鍛造金型の製作では、加工途中に予期せぬ割れや欠けが発生し、材料のロスや金型の作り直しにつながることがあります。弊社ヤマナカゴーキンは、こうした金型加工中の破損リスクに対し、DEFORMによるCAEシミュレーションで評価し、加工条件や金型設計の見直しにつなげています。

今回は、DEFORMの解析対象を鍛造成形だけでなく、金型製作の工程まで広げ、加工中の割れを防ぐための活用方法をご紹介します。

 

金型加工時に押さえておきたい放電加工と締め代

鍛造金型の製作に用いられる放電加工

冷間鍛造では、高い成形荷重に耐えるため、金型のインサートに超硬合金などの硬く耐摩耗性に優れた材料が多く使われています。こうした高硬度材に、複雑なギヤ形状などを加工する際に用いられるのが、形彫り放電加工(EDM)です。

 

形彫り放電加工(EDM)

形彫り放電加工では、金型形状に合わせた電極を用意し、電極と金型材料の間に放電を発生させることで、電極形状を転写するように加工していきます。
工具で直接削る切削加工とは異なり、高硬度な超硬合金にも複雑な形状を加工できることから、冷間鍛造用金型の製作でも活用されています。

締め代を与えた状態で行う金型加工

冷間鍛造用の金型では、インサートをケース(リング)に焼ばめ、もしくは圧入して圧縮の予応力を付与し、その「締め代」によって圧縮応力を与えることで、鍛造成形時の割れや破損を抑えています。
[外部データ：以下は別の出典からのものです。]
/-!
# `Balaban1983to89.B16RLeafRecord11` — YM-DAG node N13 · the 𝐑-LEAF OF RECORD AT STAGE 11, `ROpLeaf (VOfRecord₁₁ θ p)`
# ([Balaban1988Convergent] p. 244 ∕ Thm 2 p. 263: «𝐑𝐓ρ_k has the §2 form at k+1»; [Balaban1989LargeFieldII] Thm 1 p. 355: what [B16] delivers),
# UNFOLDED ONE LEVEL FURTHER — to the (0.3) [Balaban1989LargeFieldI] 𝐑-FACTOR of def-R's `rstepOfSel` — with: the identity-selector branch
# INHABITED (first inhabitation theorem of the leaf at a V of record), the general-selector socket, and the off-range CENSUS in kernel form

statement-level bookkeeping over published theorems with citation tags; kernel-checked compositions of tree theorems;
nothing here is a claim about the Yang–Mills mass gap.

Cell `pub-ymgap` (HUMAN RULING D-0062, Track A), DAG node N13, seat `pub-ymgap-dag-n13-c` (R134 fan-out, strategy s1), director-ym row «`ROpLeaf V`
INHABITATION over the V OF RECORD now available: `VOfRecord₁₁`, `rOpLeaf_VOfRecord₁₁_iff` (`Node00/Record11` :417)».  [III] = [Balaban1988Convergent],
[IV] = [Balaban1989LargeFieldI], [B16] = [Balaban1989LargeFieldII].

WHAT THE LEAF SAYS, AND ONE LEVEL BELOW.  `Node00.rOpLeaf_VOfRecord₁₁_iff`: `ROpLeaf (VOfRecord₁₁ F N θ p) ↔ ∀ k < K, TLaw₁₁ θ p k → SLaw₁₁ θ p (k+1)` —
«if the pre-𝐑 slot family of `𝐓ρ_k` has the 𝐓-image §2 form (`HasSect2FormTAE`, laws `LawsT … k`) then the post-𝐑 slot family of `ρ_{k+1}` has the §2 form
(`HasSect2FormAE`, laws `LawsRT … (k+1)`)», both a.e. on the `χ_{k+1}(s′)`-support, at the SAME background `U_{k+1}(s′)`.  The two slot families differ by
def-R's 𝐑-step ON SLOTS (`Node00.slotsOfRecord_succ`, `rstepSlotOfRecord`, `rstepOfSel_TexpA`):
`slot_{k+1}(s′)(V) = slotT_{k+1}(s′)(V) · Σ_{a : ppSel a = s′} ∫⌈_{Z′(a)} t_a ∕ ∫⌈_{Z′(a)} t_{s′}`, `t_a = χ_{k+1}(a)·slotT_{k+1}(a)` — (0.3) [IV]
re-indexed by `Z″`; the second factor is THE 𝐑-FACTOR.  Hence:
* §1–§2 (kernel, generic over `rstepOfSel` ∕ at the record): OFF the range of the selector `θ.ppSel p g (k+1)` the post-𝐑 slot VANISHES (empty fibre:
  the term is ABSENT from `ρ_{k+1}`, as in print, where the sum after 𝐑 runs over the `Z″`); ON an identity selector the post-𝐑 slot EQUALS the pre-𝐑 slot
  on the `χ_{k+1}(s′)`-support, by the support-form proviso `Provisos₁₀.rstep` (`RepData.ProvisosSupp`: where the denominator fibre integral vanishes so
  does the piece; `0·(0∕0) = 0`).
* §3 ★ THE IDENTITY-SELECTOR BRANCH INHABITS THE LEAF (`rOpLeaf_VOfRecord₁₁_of_forall_sel_eq`): if `θ.ppSel p g (k+1) = id` at every `k < K` — the
  levels at which 𝐑 integrates nothing out (no component of `Z_{k+1}` passes the class decision (i)∧(ii) of [IV] p. 177; e.g. every level before
  `Nmem` steps of history exist) — then `TLaw₁₁ k → SLaw₁₁ (k+1)` with the SAME term values: the laws by p. 262 [III] (`HasSect2FormTAE.toFormAE_succ`,
  the improved new-term decay weakened under the sign conditions), the identity by §2.  HONEST SCOPE: this is the «𝐑 = 1» branch; Bałaban's 𝐑 is not
  the identity in general, and the general case is §4's socket.
* §4 THE GENERAL-SELECTOR SOCKET (`rOpLeaf_VOfRecord₁₁_of_absorb`): the leaf follows from ONE displayed hypothesis — «the 𝐑-factor is ABSORBED into a
  law-abiding §2 presentation at `k+1`»: for the witnessing term values `t` of the 𝐓-image form there are term values `t′` obeying `LawsRT … (k+1)` with
  `(𝐓_{k+1}(s′) e^{A(t)})·(𝐑-factor) = 𝐓_{k+1}(s′) e^{A(t′)}` a.e. on the support.  In print this is [IV] Prop. 1 (1.1)–(1.2) p. 177 with [B16] §1
  (1.100)–(1.101) pp. 390–391 (localization and exponentiation of the fibre-integral ratios into new boundary terms `𝐁^{(k+1)}`): THE FIRST ESTIMATE OF
  THE 𝐑-HALF NOT IN THE TREE AT THE OBJECTS OF RECORD (located; not asserted).
* §5 ★ CENSUS (kernel): the leaf and `TLaw₁₁ k` FORCE the `SLaw₁₁ (k+1)`-witness slot `𝐓_{k+1}(s′) e^{A(t′ s′)}` to VANISH a.e. on the `χ_{k+1}(s′)`-support at
  every `s′ ∉ range (θ.ppSel p g (k+1))` (`exists_sect2Slot_ae_eq_zero_of_rOpLeaf`); so under the displayed NON-DEGENERACY «no law-abiding §2-form slot at
  `s′` vanishes a.e. on the χ-support» (print's case: `𝐓_{k+1}(s′)` of a positive operand with `χ(Y, S)` resolving unity, and `χ_{k+1}(s′)` — PINNED,
  `chiSeqOfRecord` — equal to `1` near `V = 1`) the leaf is FALSE whenever a selector misses a sequence (`not_rOpLeaf_VOfRecord₁₁_of_not_mem_range`), every
  selector is ONTO hence a BIJECTION of the finite index (`bijective_ppSel_of_rOpLeaf`), and an IDEMPOTENT selector (`Z ↦ Z″`, `Z″″ = Z″` — the shape of
  print's) is the IDENTITY (`forall_sel_eq_of_rOpLeaf`); with §3: **at such a record the 𝐑-leaf holds IFF every selector is the identity**
  (`rOpLeaf_VOfRecord₁₁_iff_forall_sel_eq`).

LOCATED TYPING FINDING (for node00-def-T ∕ def-R; class «pin over-demands», NOT a second gap, NOT mathematics; I restate nothing): AS TYPED, the (S)-pin
`S218OfRecord₁₁` (through `HasSect2FormWithAE`) demands the §2 identity at EVERY admissible sequence of length `k+1` on its χ-support, while def-R's
`rstepOfSel` (faithfully to (0.3)) gives the sequences off the selector's range the slot `0`.  So a genuine (non-surjective, idempotent) 𝐑-step is
incompatible with the leaf at any non-degenerate record whose 𝐓-image has the §2 form at some level.  Minimal repair C′ (their call): demand the identity
at length `j ≥ 1` only for `s ∈ Set.range (θ.ppSel p g j)` (the sequences PRESENT after 𝐑) — then the general case is exactly §4's socket.

BY NAME and UNCHANGED: `Node00.Record11` (`Stage11Params`, `.Provisos₁₁`, `.Admissible`, `VOfRecord₁₁`, `rOpLeaf_VOfRecord₁₁_iff`, `SLaw₁₁`∕`TLaw₁₁`,
`sLaw₁₁_iff`∕`tLaw₁₁_iff`, `HasSect2FormAE`∕`TAE`∕`WithAE`, `HasSect2FormTAE.toFormAE_succ`, `settingOfRecord₁₁`, `UbgOfRecord₁₁`, `upOfRecord₅C`,
`rOperation_upOfRecord₅C_stage11_iff`), `Node00.Record10` (`Provisos₁₀.rstep`, `gOfRecord₁₀`, `EOfRecord₁₀`), `Node00.RepTowerOfRecord` (`slotsOfRecord_succ`,
`slotsTOfRecord`), `Node00.RStepSlotOfRecord` (`rstepSlotOfRecord`, `rstepSlot`, `sliceOfRecord`), `Node00.RStepRepr218` (`rstepOfSel`, `rstepOfSel_TexpA`,
`rratio`, `rterm`), `Node00.LargeFieldTowerOfRecord` (`fibOfSeq`, `PpSelOfRecord`, `toRepData_towerRepOfRecord_eq`), `B15.BasicStep.fibreIntegral`,
`B15RopTotal.RepData.ProvisosSupp`, `Node00.Sect2FormOfRecord` (`sect2Slot`, `Sect2.LawsT`∕`LawsRT`, `Sect2.UniversalE`), `DagBinding.leavesP`.
INSTANCE NOTE: `rstepSlot` bakes the classical `DecidableEq (PBond …)` instance (its import cone has no global one), `Record11`'s cone the global
`instDecidableEqPBond`; §1's generic lemmas take the instance as an implicit binder (unified, not synthesised) and §2 bridges the support proviso by
`convert` (instances are subsingletons).

HONEST FRAMING.  Count-neutral kernel bookkeeping (finite sums, one `filter_upwards`, `Finite.injective_iff_surjective`); 0 `def`, 0 `sorry`, no `instance`,
no `notation`, standard axioms.  Nothing of Bałaban's is asserted: not Theorem 1 [B16], not (1.1)–(1.2) [IV], not (1.100)–(1.101), not the provisos, no
estimate; the sign conditions `0 ≤ κ, E₀, B₀`, `0 ≤ g_{k+1}` and the non-degeneracy of §5 are DISPLAYED hypotheses.  N13 is NOT discharged by this file.
One finite four-torus programme at fixed `ε`; nothing continuum ∕ ℝ⁴ ∕ OS ∕ mass-gap ∕ Clay.
Sources: T. Bałaban, CMP **119** (1988) 243–285 [III] p. 244, (2.18) p. 257, (2.21)–(2.23) p. 258, Thm 1 p. 262, Thm 2 p. 263, remark p. 262, (3.24)–(3.25)
p. 270; CMP **122** (1989) 175–202 [IV] (0.2)–(0.4) p. 176, (i)–(ii) p. 177, Prop. 1 (1.1)–(1.2) p. 177; CMP **122** (1989) 355–392 [B16] Thm 1 p. 355,
(1.100)–(1.101) pp. 390–391.

v1.1 (same seat; APPEND-ONLY — every v1.0 declaration byte-identical): §6 = node00-def-T's census ONE LEVEL UP in kernel form (the 𝐓-slot of every extension
of an absent sequence is literally `0`, so under 𝐓-side non-degeneracy `TLaw₁₁ (j+1)` forces `ppSel (j+1)` onto and the leaf's conjuncts at genuine 𝐑-levels hold
vacuously — WORD-n13c, pub-ymgap INBOX l.12212; landed with v1.0); §7 THE 𝐑-STEP NEVER DECREASES A PRESENT SLOT: on a fixed point `s′` of the selector the
(0.3) 𝐑-factor is `≥ 1` on the `χ_{k+1}(s′)`-support (`le_rstepOfSel_TexpA_of_sel_self`, `slotsT_le_slots_succ_of_sel_self`, `…_of_mem_range_of_idem`) — the
positivity clause of [IV] p. 176 read on the support; what [B16] Thm 1 absorbs has non-negative logarithm there.
-/

noncomputable section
この締め代によってインサート形状もわずかに変化するため、インサートを単体で加工するのではなく、ケースに組み付け、実際の締め代を与えた状態で内側の最終形状を放電加工する方法が採られます。

 

STEP1:金型組付け工程

STEP2:放電加工工程

ただし、この段階ではすでに、インサートに締め代による応力が加わっています。そこから放電加工によって形状を徐々に削り込んでいくことで、応力状態も変化していきます。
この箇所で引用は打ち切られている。